OREGON

Portland Teachers Expose Lead in Schools

August 03, 2016 / Phil Lesch

Labor Notes
By Samantha Winslow
August 2, 2016

The school superintendent in Portland, Oregon, has resigned amid a widening scandal, after news broke that the district waited months to tell the public that drinking water at two elementary schools had tested positive for lead.

Even school employees only learned about the elevated lead levels at Creston and Rose City Park when a local newspaper ran an exposé.

“What set all of us off initially was the cover-up,” said Belinda Reagan, president of the union that represents school clerical staff. “They lied about it. They knew. That’s a notorious manner of handling things in this district. They are not forthcoming.”
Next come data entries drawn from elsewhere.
import Summits.QuantumFields.YangMills.Theorems.BalabanUVNodesN06NumericsWitnessXK
import Summits.QuantumFields.YangMills.Theorems.BalabanUVNodesN06KnitClusterWindowKE6X

/-!
# BalabanUVNodes ∕ N06 ([B9], `Dag.B9_main`) — WITNESS «ZK»: THE x-FREE NUMERIC SIDE CONDITIONS OF THE KNIT HEAD «KE₆X» ARE JOINTLY SATISFIABLE — «XK» READ AT
# `aMx := min aMx (c·aᴷ)`, `cJ := max (10·L⁷, 1∕aᴷ)` ⊕ THE JOINT KNIT-CLUSTER WINDOW (one common `α₀ᴷ aᴷ ϱ′ ϱ`) ⊕ `MR := 1`

Track A of `YM-PLAN.md` (cell `pub-ymgap`, HUMAN RULING D-0062), node **N06** = [Balaban1985BackgroundPropagators] Thms 3.1–3.15; acceleration seat `pub-ymgap-dag-n06-d` (gen 27).  A REFEREE AID
(A6 on the numerics), not a certificate edition; the knit-head analogue of witness Y (`N06NumericsWitnessY`, the A6 witness of the skeleton «KA»).  WHAT.  The knit head
`N06AtOpsYSectEStKnitRecordKE6X.b9LeafXUR_opsYSectESt_knitRecord_KE6X` (✓p805384) displays x-free numerics in four clusters: (1) edition 125's groups (pins `p q p3 q3 pM qM`, the Sect.-D
exponents `δ12₀ … δQs`, the C2 budget, the (3.46) legs …) — witness X, here with the two extra monotone floors `hM₀K`, `hM12q` = witness «XK» (`N06NumericsWitnessXK.numerics_inhabited_edKE6`);
(2) the knit cluster in ONE `α₀ᴷ` (`hαK3 hαK2 hαK4 hα8 hαQK hexpK hsmallK hKplK hαdK hα4N hαπN hsmall' hc₃' hϱ'1 hEc hdX hsmall hc₃ hT16`) — `N06KnitClusterWindowKE6X.knitClusterWindow_inhabited_KE6X`;
(3) the couplings between the two: `hpaK : p.a₁∕c ≤ aᴷ`, `hqaK`, `haIK : a_inv ≤ aᴷ` (X's `a_inv ≤ q.a₁∕c`), `ha12K : a₁₂ ≤ aᴷ`, and `ha1J : 10L⁷·a₁₂ ≤ 1`, `htJ` (X's `cJ`-rows at `cJ = 10L⁷`);
(4) `MR > 0` (row 17).  THIS FILE states (4) ∧ (2) ∧ «XK»'s whole system READ AT `aMx := min aMx (c·aᴷ)` (Y's device: X's `p.a₁ ≤ aMx` row becomes `p.a₁ ≤ min aMx (c·aᴷ)`, whence `hpaK`,
`hqaK` (`q := p`), `haIK`) and at `cJ := max (10·L⁷) (aᴷ)⁻¹` (X's rows `0 ≤ cJ`, `cJ·a₁₂ ≤ 1`, `2(d+1)L³N·10⁴(d+1)·cJ·e^{3δB} ≤ tJ` become, by `10L⁷ ≤ cJ` and `(aᴷ)⁻¹ ≤ cJ`, the head's
`ha1J`, `ha12K` and `htJ` after one monotonicity step each).  Proof: ONE instantiation of «XK» after the window lemma (as Y).  Hypotheses `0 < b₀`, `0 ≤ b₁` (the test-family
smallness `hT16` is not satisfiable otherwise when `N·b₁ > 0`).

HONEST LABEL: a satisfiability witness for the numeric display only (referee aid A6); says nothing about the letter schemas or the displayed rows (`hΔAK`, `s349K`, the `𝔬12` pins, the
(3.42) tables …); count-neutral; N06 NOT discharged; nothing continuum ∕ OS ∕ mass gap ∕ Clay.
[cite: Balaban1985BackgroundPropagators, Thm 3.3 (3.42)–(3.47) pp.397–399, Thm 3.7 (3.87)–(3.90) pp.408–410, Thm 3.11 p.416, p.409; Balaban1985Averaging, Prop. 2 p.26, Prop. 5 p.42, Prop. 7 p.43,
(139)–(147) pp.39–40; Balaban1984PropagatorsII, Lemma 2.1 (2.60)–(2.61) p.234, (2.147) p.248]
-/

noncomputable section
The first two schools were just the tip of the iceberg. “Now we are finding out, as they are testing more schools, that all of them have the issues,” Reagan said.

The four unions representing teachers, custodians, and clerical employees quickly united to put pressure on the district—and to find out how this problem went unfixed for so long. They’re demanding testing of all schools, safety protection for students and employees, and a role in the plan to make schools safe by the fall.

OUTSOURCED MAINTENANCE

Periodic lead testing showed the presence of lead in Portland schools’ drinking water back in 2001. Between 2010 and 2012, the district found unsafe levels of lead in 47 schools.
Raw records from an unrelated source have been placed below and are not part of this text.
/-
Copyright: the b2b-balaban T⁴-continuum CRUX team, row NE7b leaf lineage `t4-ne7b-formalise-leaf-05` (gen 157). Project licence.
-/
import Summits.QuantumFields.BalabanUV.T4Continuum.Spine.NE7b.AdmissibleFloorSeminormTerms
import Summits.QuantumFields.BalabanUV.T4Continuum.Spine.NE7b.QuadraticPartitionOfUnity

/-!
# THE SEMINORM-IMS FLOOR FOR LINEAR LOCAL TERMS, DRIVEN BY A LINEAR (TENT) PARTITION — `…AdmissibleFloorSeminormTerms` with the quadratic partition
# `h_s = φ_s∕(Σ_rφ_r²)^{1∕2}` of `…QuadraticPartitionOfUnity`: the instance supplies `φ ≥ 0`-free letters `Σ_s φ_s(c) = 1`, `#{s : φ_s(c) ≠ 0} ≤ μ₀`, an `ℓ²`
# variation bound `Σ_r (φ_r(c) − φ_r(c_j))² ≤ Λ²` on each term and a term multiplicity `μ`, and gets the floor with `ε = 4μμ₀ℓ²Λ²ab`
# (row NE7b, node U5c; residual (R2′) family (2), letter (ℓ1); junction lemma)

Cell `pub-balaban`, sub-cell `t4`, spine estimate NE7b (`T4WeightBudget.RelWeightBound`; the cell's OWN estimate — NOT PRINTED in [Bałaban 1983–89],
NOT PROVED).  Crux-route work under `Spine/NE7b/`; NOTHING of Bałaban's is asserted; no `def`; zero `sorry`; no `T4Continuum/Support` leaf (FREEZE (0)).
Imports: this lineage's `…AdmissibleFloorSeminormTerms` (AFST: `ims_floor_of_linear_terms`) and `…QuadraticPartitionOfUnity` (QPU: `sum_sq_normalise`,
`normalise_eq_zero_iff`, `abs_normalise_sub_le`).

WHY.  AFST discharges AFSI's bookkeeping for linear local terms but still displays the QUADRATIC partition `h` (`Σ_s h_s(c)² = 1`, per-term Lipschitz `λ`,
term multiplicity `μ`); QPU carries those letters across the normalisation of a LINEAR partition `φ`.  THIS FILE composes the two, so that the k = 1
instance supplies the partition in its elementary (tent) form only.

WHAT IS PROVED ([folklore]):
* §1 `card_varying_normalise_le` — the cubes whose normalised cutoff varies on a term are among those alive on the term: `#{s : ∃ c ∈ inc j, h_s(c) ≠ h_s(c_j)}
  ≤ #{s : ∃ c ∈ inc j, φ_s(c) ≠ 0 ∨ φ_s(c_j) ≠ 0}` (same support, QPU `normalise_eq_zero_iff`).
* §2 **`ims_floor_of_linear_partition`** — AFST `ims_floor_of_linear_terms` with `h := φ∕‖φ‖₂`: `hpart` := QPU `sum_sq_normalise`; (Lip) := QPU
  `abs_normalise_sub_le` with the term letter `Σ_r (φ_r(c) − φ_r(c_j))² ≤ Λ²` (`λ = 2√μ₀·Λ`); (mult) := §1 with the term letter `≤ μ`; local floors and `Σ‖T_j x‖² ≤ F`
  as in AFST ⊢ `((c_loc − (1+t⁻¹)·μℓ²(2√μ₀Λ)²ab)∕(1+t))·Σ_c‖x c‖² ≤ F x` on `good`.
* §3 toy: one cube, `φ ≡ 1` (`μ₀ = 1`, `Λ = 0`): the floor `((1 − 2·(1·1·0·1·1))∕2)·Σ‖x c‖² ≤ Σ‖x c‖²` (`example`).

NOT HERE (honest): the tent partition on the two-scale torus and its `Λ = √(2·2^d)·(L+1)c_h∕M`-type letter; the per-cube gauge letters; anything of Bałaban's.
BY-NAME EFFECT ON THE WALL: NONE.  NE7b NOT PRINTED ∕ NOT PROVED; spine PROVED 0∕9; rung (B)+1 on ONE finite T⁴ — NOT infinite volume, NOT the mass gap, NOT Clay.
HONEST DEPENDENCY: continuum YM on T⁴ ⇐ BetaPertH ∧ nine spine estimates (0/9 proved); BetaPertH ⇐ (D1) ∧ (D4) ∧ CAP+tail; G-an2-4 gates asym, D1 and NE2/3/4.
-/

set_option autoImplicit false

noncomputable section

open Finset
open Summit.QuantumFields.BalabanUV.T4Continuum.NE7b.AdmissibleFloorSeminormTerms (ims_floor_of_linear_terms)
open Summit.QuantumFields.BalabanUV.T4Continuum.NE7b.QuadraticPartitionOfUnity (sum_sq_normalise normalise_eq_zero_iff abs_normalise_sub_le)

namespace Summit.QuantumFields.BalabanUV.T4Continuum.NE7b.AdmissibleFloorLinearPartition

variable {J ι C : Type*} [Fintype J] [Fintype ι] [Fintype C]
variable {W V : Type*} [NormedAddCommGroup W] [NormedSpace ℝ W] [NormedAddCommGroup V] [NormedSpace ℝ V]

/-! ## §1 The cubes whose normalised cutoff varies on a term are alive on the term -/

omit [Fintype J] [Fintype C] in
/-- `#{s : ∃ c ∈ inc j, h_s(c) ≠ h_s(c_j)} ≤ #{s : ∃ c ∈ inc j, φ_s(c) ≠ 0 ∨ φ_s(c_j) ≠ 0}` for `h = φ∕‖φ‖₂` (if `φ_s` vanishes at `c` and at `c_j`, so does
`h_s`, and the two values agree). [folklore] -/
theorem card_varying_normalise_le (φ : ι → C → ℝ) (hsum : ∀ c, ∑ s, φ s c = 1)
    {μ₀ : ℕ} (hmult : ∀ c, (Finset.univ.filter fun s => φ s c ≠ 0).card ≤ μ₀) (inc : J → Finset C) (ref : J → C) (j : J) :
    (Finset.univ.filter fun s => ∃ c ∈ inc j,
        φ s c / Real.sqrt (∑ r, φ r c ^ 2) ≠ φ s (ref j) / Real.sqrt (∑ r, φ r (ref j) ^ 2)).card
      ≤ (Finset.univ.filter fun s => ∃ c ∈ inc j, φ s c ≠ 0 ∨ φ s (ref j) ≠ 0).card := by
  classical
  refine Finset.card_le_card (Finset.monotone_filter_right _ fun s _ hs => ?_)
  obtain ⟨c, hc, hne⟩ := hs
  refine ⟨c, hc, ?_⟩
  by_contra h0
  obtain ⟨h1, h2⟩ := not_or.mp h0
  exact hne (by rw [(normalise_eq_zero_iff φ hsum hmult s c).mpr (not_not.mp h1),
    (normalise_eq_zero_iff φ hsum hmult s (ref j)).mpr (not_not.mp h2)])

/-! ## §2 The floor driven by a linear partition -/

/-- **THE SEMINORM-IMS FLOOR FOR LINEAR LOCAL TERMS, LINEAR-PARTITION FORM**: terms `T_j x = Σ_{c∈inc j} R_{j,c}(x c)` (`‖R_{j,c}v‖ ≤ ℓ‖v‖`), a LINEAR
partition `φ` (`Σ_s φ_s(c) = 1`, `#{s : φ_s(c) ≠ 0} ≤ μ₀`) with the term letters `Σ_r (φ_r(c) − φ_r(c_j))² ≤ Λ²` (`c ∈ inc j`, `0 ≤ Λ`) and
`#{s : ∃ c ∈ inc j, φ_s(c) ≠ 0 ∨ φ_s(c_j) ≠ 0} ≤ μ`, counts `a, b`; with `h_s := φ_s∕(Σ_rφ_r²)^{1∕2}`: local floors `c_loc·Σ_c‖h_s(c)•x(c)‖² ≤ Σ_j‖T_j(h_s•x)‖²`
on `good` and `Σ_j‖T_j x‖² ≤ F x` on `good` ⊢ `((c_loc − (1+t⁻¹)·μℓ²(2√μ₀Λ)²ab)∕(1+t))·Σ_c‖x c‖² ≤ F x` (AFST `ims_floor_of_linear_terms` ∘ QPU). [folklore] -/
theorem ims_floor_of_linear_partition [DecidableEq C] (inc : J → Finset C) (R : J → C → W →ₗ[ℝ] V) {ℓ : ℝ}
    (hR : ∀ j c v, ‖R j c v‖ ≤ ℓ * ‖v‖)
    (φ : ι → C → ℝ) (hsum : ∀ c, ∑ s, φ s c = 1)
    {μ₀ : ℕ} (hmult : ∀ c, (Finset.univ.filter fun s => φ s c ≠ 0).card ≤ μ₀) (ref : J → C)
    {Λ : ℝ} (hΛ : 0 ≤ Λ) (hvar : ∀ j, ∀ c ∈ inc j, ∑ r, (φ r c - φ r (ref j)) ^ 2 ≤ Λ ^ 2)
    {μ a b : ℕ} (hμ : ∀ j, (Finset.univ.filter fun s => ∃ c ∈ inc j, φ s c ≠ 0 ∨ φ s (ref j) ≠ 0).card ≤ μ)
    (ha : ∀ j, (inc j).card ≤ a) (hb : ∀ c, (Finset.univ.filter fun j => c ∈ inc j).card ≤ b)
    (good : (C → W) → Prop) {cloc : ℝ}
    (hloc : ∀ s x, good x → cloc * ∑ c, ‖(φ s c / Real.sqrt (∑ r, φ r c ^ 2)) • x c‖ ^ 2
      ≤ ∑ j, ‖∑ c ∈ inc j, R j c ((φ s c / Real.sqrt (∑ r, φ r c ^ 2)) • x c)‖ ^ 2)
    (F : (C → W) → ℝ) (hF : ∀ x, good x → ∑ j, ‖∑ c ∈ inc j, R j c (x c)‖ ^ 2 ≤ F x)
    {t : ℝ} (ht : 0 < t) (x : C → W) (hx : good x) :
    (cloc - (1 + t⁻¹) * (μ * ℓ ^ 2 * (2 * Real.sqrt μ₀ * Λ) ^ 2 * a * b)) / (1 + t) * ∑ c, ‖x c‖ ^ 2 ≤ F x := by
  classical
  -- the three partition letters of AFST for `h := φ∕‖φ‖₂`
  have hpart : ∀ c, ∑ s, (φ s c / Real.sqrt (∑ r, φ r c ^ 2)) ^ 2 = 1 := fun c => sum_sq_normalise φ hsum hmult c
  have hlip : ∀ s j, ∀ c ∈ inc j,
      |φ s c / Real.sqrt (∑ r, φ r c ^ 2) - φ s (ref j) / Real.sqrt (∑ r, φ r (ref j) ^ 2)| ≤ 2 * Real.sqrt μ₀ * Λ := by
    intro s j c hc
    refine (abs_normalise_sub_le φ hsum hmult s c (ref j)).trans ?_
    have hs : Real.sqrt (∑ r, (φ r c - φ r (ref j)) ^ 2) ≤ Λ := by
      rw [← Real.sqrt_sq hΛ]
      exact Real.sqrt_le_sqrt (hvar j c hc)
    exact mul_le_mul_of_nonneg_left hs (by positivity)
  have hμ' : ∀ j, (Finset.univ.filter fun s => ∃ c ∈ inc j,
      φ s c / Real.sqrt (∑ r, φ r c ^ 2) ≠ φ s (ref j) / Real.sqrt (∑ r, φ r (ref j) ^ 2)).card ≤ μ :=
    fun j => (card_varying_normalise_le φ hsum hmult inc ref j).trans (hμ j)
  exact ims_floor_of_linear_terms inc R hR (fun s c => φ s c / Real.sqrt (∑ r, φ r c ^ 2)) hpart ref
    (lam := 2 * Real.sqrt μ₀ * Λ) (by positivity) hlip hμ' ha hb good hloc F hF ht x hx

/-! ## §3 Toy: one cube, `φ ≡ 1` -/

section Toy

/- `J = ι = C = Unit`, `W = V = ℝ`, `inc _ = {()}`, `R = id` (`ℓ = 1`), `φ ≡ 1` (`μ₀ = 1`, `Λ = 0`, `μ = 1`), `a = b = 1`, `good = True`, `c_loc = 1`,
`F x = Σ‖x c‖²`, `t = 1`. -/
example (x : Unit → ℝ) :
    (1 - (1 + (1 : ℝ)⁻¹) * ((1 : ℕ) * (1 : ℝ) ^ 2 * (2 * Real.sqrt (1 : ℕ) * 0) ^ 2 * (1 : ℕ) * (1 : ℕ))) / (1 + 1) * ∑ c, ‖x c‖ ^ 2
      ≤ ∑ c, ‖x c‖ ^ 2 :=
  ims_floor_of_linear_partition (J := Unit) (ι := Unit) (C := Unit) (W := ℝ) (V := ℝ)
    (fun _ => {()}) (fun _ _ => LinearMap.id) (ℓ := 1) (fun _ _ v => by simp)
    (fun _ _ => (1 : ℝ)) (fun _ => by simp) (μ₀ := 1) (fun _ => by simp) (fun _ => ()) (Λ := 0) le_rfl
    (fun _ _ _ => by simp) (μ := 1) (a := 1) (b := 1) (fun _ => by simp) (fun _ => by simp) (fun _ => by simp)
    (fun _ => True) (cloc := 1) (fun _ y _ => by simp) (fun y => ∑ c, ‖y c‖ ^ 2) (fun y _ => by simp) one_pos x trivial

end Toy

end Summit.QuantumFields.BalabanUV.T4Continuum.NE7b.AdmissibleFloorLinearPartition

end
Since then, parents and employees had assumed the district was following protocol—including installing and replacing water filters, and where needed, posting signs warning people not to drink the water. It turns out that wasn’t true.

The superintendent has claimed she was unaware of the problem. She fired two managers overseeing school maintenance.

But Portland Association of Teachers Vice President Elizabeth Thiel said it’s been a struggle just to find out who was really responsible for overseeing building safety. “It feels like a system that has been built in order to divert attention from problems, and to dead-end problems, instead of solving them,” she said.

Part of the problem, said outgoing PAT President Gwen Sullivan, is that over the years the district has cut back and outsourced its maintenance staff, getting rid of the workers who had “historic knowledge” of the buildings—while administration passed the buck on the ongoing problems.

“Nobody cared about the buildings,” Sullivan said. “Nobody took ownership.”

PAT leaders joined with the other school-employee unions—Service Employees (SEIU) Local 503, a council of trades unions, and the Portland Federation of School Professionals (AFT) Local 111—to make sure the problems don’t fall through the cracks again.

At the June school board meeting, the presidents of the four unions together announced their demands, including that the district pay the cost for any employee who chooses to be tested for lead poisoning, and that it share its plan to ensure schools are safe by the end of the summer.

One demand the unions quickly won was an independent investigation. Results were announced July 18, concluding that higher-ups had shown an “absence of diligent inquiry” on lead safety protocols.

The day the report came out, the superintendent announced her resignation.